I think this type of practice is at least part of the problem with modern app bloat.
 
Lay-person here, but a developer I spoke to blamed it on ad-platform SDKs as well. Since every ad platform uses their own, and a lot of developers work with a bunch of ad platforms to avoid having undelivered impressions, an app can come with a whole mess of advertising SDKs loaded up front, including bundles that include plug-ins for other operating systems and assets (for branded ad layouts).
 
Take my word on it as a Professional working with code all the time: bloat isn't from code, it's assets/resources being duplicated and organized in a crappy way, not 32/64 bit, or alternative code paths for different Android versions.
I'll agree with this. We have a phone app that we wrote in Cordova and use PhoneGap Build to make executables for (since one codebase will translate to both android and ios in a single build pass). Old version of PGB let us get away with making one icon and one splash screen, and the code would resize as needed.
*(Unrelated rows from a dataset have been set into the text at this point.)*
import Literature.MathematicalPhysics.KineticTheory.HardSphereEuler
import Literature.Analysis.FluidPDE.HardSphereDynamics
import Literature.Analysis.FluidPDE.HardSphereCollisionRecord
import HarnessLib

/-!
# PROPOSED abstract robust-tracking theorem (lead c2; NOT registered — statement to be co-designed with the
# first concrete cascade instantiation)

Design-independent core of the `ignition` field of `IsIgnitionTemplate`: a hard-sphere trajectory follows a PHASE SCRIPT.
Every particle `i` has phases `0, 1, …` (time-extended phase sets `phase i k ⊆ ℝ × 𝕋³ × ℝ³`, free-flight invariant in the
pull-back form `x − t v ∈ …`), deadlines by which it must have left each phase, and designed events: its `k`-th event is a
collision with `partner i k`, which is then in phase `pphase i k` (all events of the cascade designs are mover-hits-resting,
so one may take `pphase = 0` for the target side). Hypotheses: (sep) admissible states of non-designed pairs are never at
contact distance; (post) a designed contact from admissible pre-states, if incoming, reflects into the next phases;
(prog) admissible pre-states of a designed pair overlap (distance `< ε`) under free flight before the mover's deadline.
Conclusion: every particle is, at every time of `[0, T]`, in its current phase and before that phase's deadline; in
particular particle `i` has undergone ≥ 1 velocity jump before `deadline i 0`.
The four landed stubs (TorusIsolatedPair, ContactPerturbation, ReflectVelPerturbation, PackingOfSeparated) are what
discharges (post)/(prog) per event type and `packing`; (sep) is the layout certificate.
-/

namespace Summit.AtomisticToContinuum.HydrodynamicLimit.Theorems.InfluenceLocality.Negative

open MeasureTheory Set
open scoped InnerProductSpace
open Literature.Analysis.FluidPDE Literature.MathematicalPhysics.KineticTheory
open Literature.Analysis.FunctionSpaces

noncomputable section

/-- Abstract phase script for `n` particles on `𝕋³` (see module docstring). -/
structure PhaseScript (n : ℕ) where
  /-- number of designed events of particle `i` (it has phases `0 … K i`) -/
  K : Fin n → ℕ
  /-- time-extended phase sets -/
  phase : Fin n → ℕ → Set (ℝ × T3 × V3)
  /-- particle `i` must have left phase `k` strictly before `deadline i k` (for `k < K i`) -/
  deadline : Fin n → ℕ → ℝ
  /-- partner of the `k`-th designed event of `i` -/
  partner : Fin n → ℕ → Fin n
  /-- phase of that partner before the event -/
  pphase : Fin n → ℕ → ℕ

variable {n : ℕ}

/-- `(i,k)` and `(j,l)` form a designed event (in either order). -/
def PhaseScript.Designed (S : PhaseScript n) (i : Fin n) (k : ℕ) (j : Fin n) (l : ℕ) : Prop :=
  (k < S.K i ∧ S.partner i k = j ∧ S.pphase i k = l) ∨ (l < S.K j ∧ S.partner j l = i ∧ S.pphase j l = k)

/-- Validity of a phase script for diameter `ε` and horizon `T` (hypotheses (mutual), (inv), (sep), (post), (prog)). -/
structure PhaseScript.Valid (S : PhaseScript n) (ε T : ℝ) : Prop where
  partnerMutual : ∀ i k, k < S.K i → S.partner i k ≠ i ∧ S.pphase i k < S.K (S.partner i k) + 1 ∧
    S.partner (S.partner i k) (S.pphase i k) = i ∧ S.pphase (S.partner i k) (S.pphase i k) = k ∧
    S.pphase i k < S.K (S.partner i k)
  lastDeadline : ∀ i, T < S.deadline i (S.K i)
  deadlinePos : ∀ i, 0 < S.deadline i 0
  deadlineMono : ∀ i k, S.deadline i k ≤ S.deadline i (k + 1)
  order : ∀ i k, k < S.K i → 1 ≤ S.pphase i k →
    S.deadline (S.partner i k) (S.pphase i k - 1) ≤ S.deadline i k
  inv : ∀ i k t (x : T3) (v : V3) s, (t, x, v) ∈ S.phase i k → 0 ≤ s →
    (t + s, x + Torus.proj (s • v), v) ∈ S.phase i k
  sep : ∀ i j k l t (xi : T3) (vi : V3) (xj : T3) (vj : V3), i ≠ j → ¬ S.Designed i k j l →
    (t, xi, vi) ∈ S.phase i k → (t, xj, vj) ∈ S.phase j l → t ≤ S.deadline i k → t ≤ S.deadline j l →
    0 ≤ t → t ≤ T → ε < Torus.euclidDist xi xj
  post : ∀ i k t (xi : T3) (vi : V3) (xj : T3) (vj : V3), k < S.K i →
    (t, xi, vi) ∈ S.phase i k → (t, xj, vj) ∈ S.phase (S.partner i k) (S.pphase i k) →
    t ≤ S.deadline i k → 0 ≤ t → t ≤ T →
    ‖(Torus.geometry (Fin 3)).sepVec xi xj‖ = ε →
    ⟪(Torus.geometry (Fin 3)).sepVec xi xj, vi - vj⟫_ℝ < 0 →
    (t, xi, (reflectVel ((Torus.geometry (Fin 3)).sepVec xi xj) (vi, vj)).1) ∈ S.phase i (k + 1) ∧
    (t, xj, (reflectVel ((Torus.geometry (Fin 3)).sepVec xi xj) (vi, vj)).2) ∈
      S.phase (S.partner i k) (S.pphase i k + 1)
  prog : ∀ i k t (xi : T3) (vi : V3) (xj : T3) (vj : V3), k < S.K i →
    (t, xi, vi) ∈ S.phase i k → (t, xj, vj) ∈ S.phase (S.partner i k) (S.pphase i k) →
    0 ≤ t → t ≤ S.deadline i k → S.deadline i k ≤ T →
    ∃ s, 0 ≤ s ∧ t + s < S.deadline i k ∧
      Torus.euclidDist (xi + Torus.proj (s • vi)) (xj + Torus.proj (s • vj)) < ε
  chart : ∀ i k t (x : T3) (v : V3), (t, x, v) ∈ S.phase i k → 0 ≤ t → t ≤ T →
    ‖Torus.reprSym x‖ + (T - t) * ‖v‖ < 1 / 8

/-- PROPOSED THEOREM (robust tracking, abstract). A hard-sphere trajectory starting in phase `0` everywhere follows a
valid phase script: at every time of `[0, T]` each particle is in some phase `k ≤ K i` with the time below that phase's
deadline, and its velocity has jumped at least `k` times; in particular every particle with `deadline i 0 ≤ T` changes
velocity before `deadline i 0`. (Proof plan: induction over the finite set of collision times of `γ` in `[0, T]` merged
with the deadlines; between collisions `inv`; at a collision `sep` identifies the pair as designed and `post` gives the
new phases; a deadline cannot be reached in a pre-event phase because `prog` + `stub_torusIsolatedPair` force the designed
collision first.) -/
theorem proposed_tracking {ε T : ℝ} (hε : 0 < ε) (S : PhaseScript n) (hS : S.Valid ε T)
    {γ : ℝ → Config n (Fin 3) T3} (hγ : IsHardSphereTrajectory (Torus.geometry (Fin 3)) ε n γ)
    (h0 : ∀ i, ((0 : ℝ), (γ 0 i).1, (γ 0 i).2) ∈ S.phase i 0) :
    ∀ i, S.deadline i 0 ≤ T → ∃ t ∈ Set.Icc (0 : ℝ) (S.deadline i 0), (γ t i).2 ≠ (γ 0 i).2 := by
  sorry

end

end Summit.AtomisticToContinuum.HydrodynamicLimit.Theorems.InfluenceLocality.Negative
After an upgrade in the Phonegap CLI to be more in line with apple specs, we were forced to provide a different icon file for every possible IOS device. Our compiled code went from 700k to 2 megs. Just from icons and splash screens.
 

figmentPez

Staff member
A question - how the heck do you load an app onto a SD card instead of the main memory?
Depends on the version of Android. I think they stopped this on recent versions, and instead you can add an SD card to main storage somehow. I'm not really sure since I haven't done it myself, and they may have stopped allowing even that (since most SD cards are a lot slower than the flash memory used in phones).

I'm on Android 5.1 (Lollipop) and in this version you can find this tab in Settings -> Apps -> On SD Card:
Screenshot_2017-11-13-21-32-31.png


You'll note that Amazon Music has moved itself off of the SD card. For some reason on my phone it likes to move apps to main memory when they're updated, and I have to tell it to put them back on the SD card. I don't know if this is something I messed up when trying to get apps to install directly to the SD card, or if that's just how things work.

Anyway, tap on an entry for more info:
Screenshot_2017-11-13-21-33-12.png

And there's a "Move to SD card" button.

But that button only does so much:
Screenshot_2017-11-13-21-32-44.png


Only certain apps can be moved to the SD card (and no Google apps) and then only so much. Apparently Snapchat doesn't allow any of it's data to be moved to the SD card, and when it's app is entirely in main memory it's ~160MB, I think, so it gains about 20MB in the process of spreading itself across two volumes.

Different programs have different levels of efficiency at this. I've had some games transfer nearly everything to the SD card, and other programs that barely move anything over.